If you want to study an animal, watch it without frightening it. If you want to study another human person, enter conversation as equals. But if you want to study God, you must allow God to reveal Himself to you; and this He can do only insofar as your soul is pure. The best tool for seeing God is the Christian community as a whole.

 

God is outside time, and does not experience its passage. So we need not fret about God having to listen to millions of people praying “at once” and Christ was not sustaining the universe “at the same time” as spending 33 years on Earth; rather, he who inhabited timeless eternity was also present in the constraints of human time.

Christ (his spirit, as opposed to the physical body of Jesus) was begotten by the Father at the beginning of time. Imagine book B resting on book A. Now imagine this had always been the case. But B’s position can’t be understood without A’s. This is how we can imagine the son being begotten by the Father eternally.

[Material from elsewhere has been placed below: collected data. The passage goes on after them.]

import Mathlib

/-!
# Degree bookkeeping for line `Sketch` of crux `CertWindowQP` (stmt-ValiantsHypothesis-5640)

Stub `stub_degArith` of the registered skeleton: for `n ≤ m` the Skoda–Brownawell degree bound
`(N+1)·(0+m)`, `N = (n²+1)m²` the number of unknowns of the system `Rep(n,m)`, is at most
`(m+2)^5`. Pure arithmetic (Mathlib only).
-/

namespace Summit.ValiantsHypothesis.ValiantsHypothesis.Theorems

/-- Degree bookkeeping for line `Sketch` of crux `CertWindowQP`: for `n ≤ m` the
Skoda–Brownawell bound `(N+1)·(0+m)`, `N = (n²+1)m²` the number of unknowns of `Rep(n,m)`, is at
most `(m+2)^5`. -/
theorem certWindowQP_degArith (n m : ℕ) (hnm : n ≤ m) :
    (Fintype.card (Option (Fin n × Fin n) × (Fin m × Fin m)) + 1) * (0 + m) ≤ (m + 2) ^ 5 := by
  simp only [Fintype.card_prod, Fintype.card_option, Fintype.card_fin, zero_add]
  have h1 : n * n ≤ m * m := Nat.mul_le_mul hnm hnm
  calc ((n * n + 1) * (m * m) + 1) * m ≤ ((m * m + 1) * (m * m) + 1) * m := by gcongr
    _ ≤ (m + 2) ^ 5 := by ring_nf; omega

/-- **Registered stub `stub_degArith`** of line `Sketch` (crux `CertWindowQP`, stmt-ValiantsHypothesis-5640),
verbatim signature of the registered skeleton `Cruxes/CertWindowQP/Lines/Sketch.lean`; proved by the
theorem above. -/
theorem stub_degArith (n m : ℕ) (hnm : n ≤ m) :
    (Fintype.card (Option (Fin n × Fin n) × (Fin m × Fin m)) + 1) * (0 + m) ≤ (m + 2) ^ 5 :=
  certWindowQP_degArith n m hnm

end Summit.ValiantsHypothesis.ValiantsHypothesis.Theorems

From God’s timeless perspective, all human beings are connected. All are therefore affected when one of them is God incarnate. But each individual must appropriate the Zoe on offer by an act of will.

 

Why did God not simply beget many sons? Our “adoption” would not have been a painful process were it not for the Fall. And if more than one Son were begotten, what would make them distinct?

Our connectedness does not deny our individual distinctiveness. To emphasise either to the exclusion of the other would be a serious error; as in so many things, the truth lies in the via media.

This post has been largely a summary of Lewis’s writing. AspiePriest is pleased that Lewis’s thinking corresponds with his own in all of these matters. The question of whether there can be more than one distinct Son is rather like the questions in particle physics about how many distinct kinds of particle can exist…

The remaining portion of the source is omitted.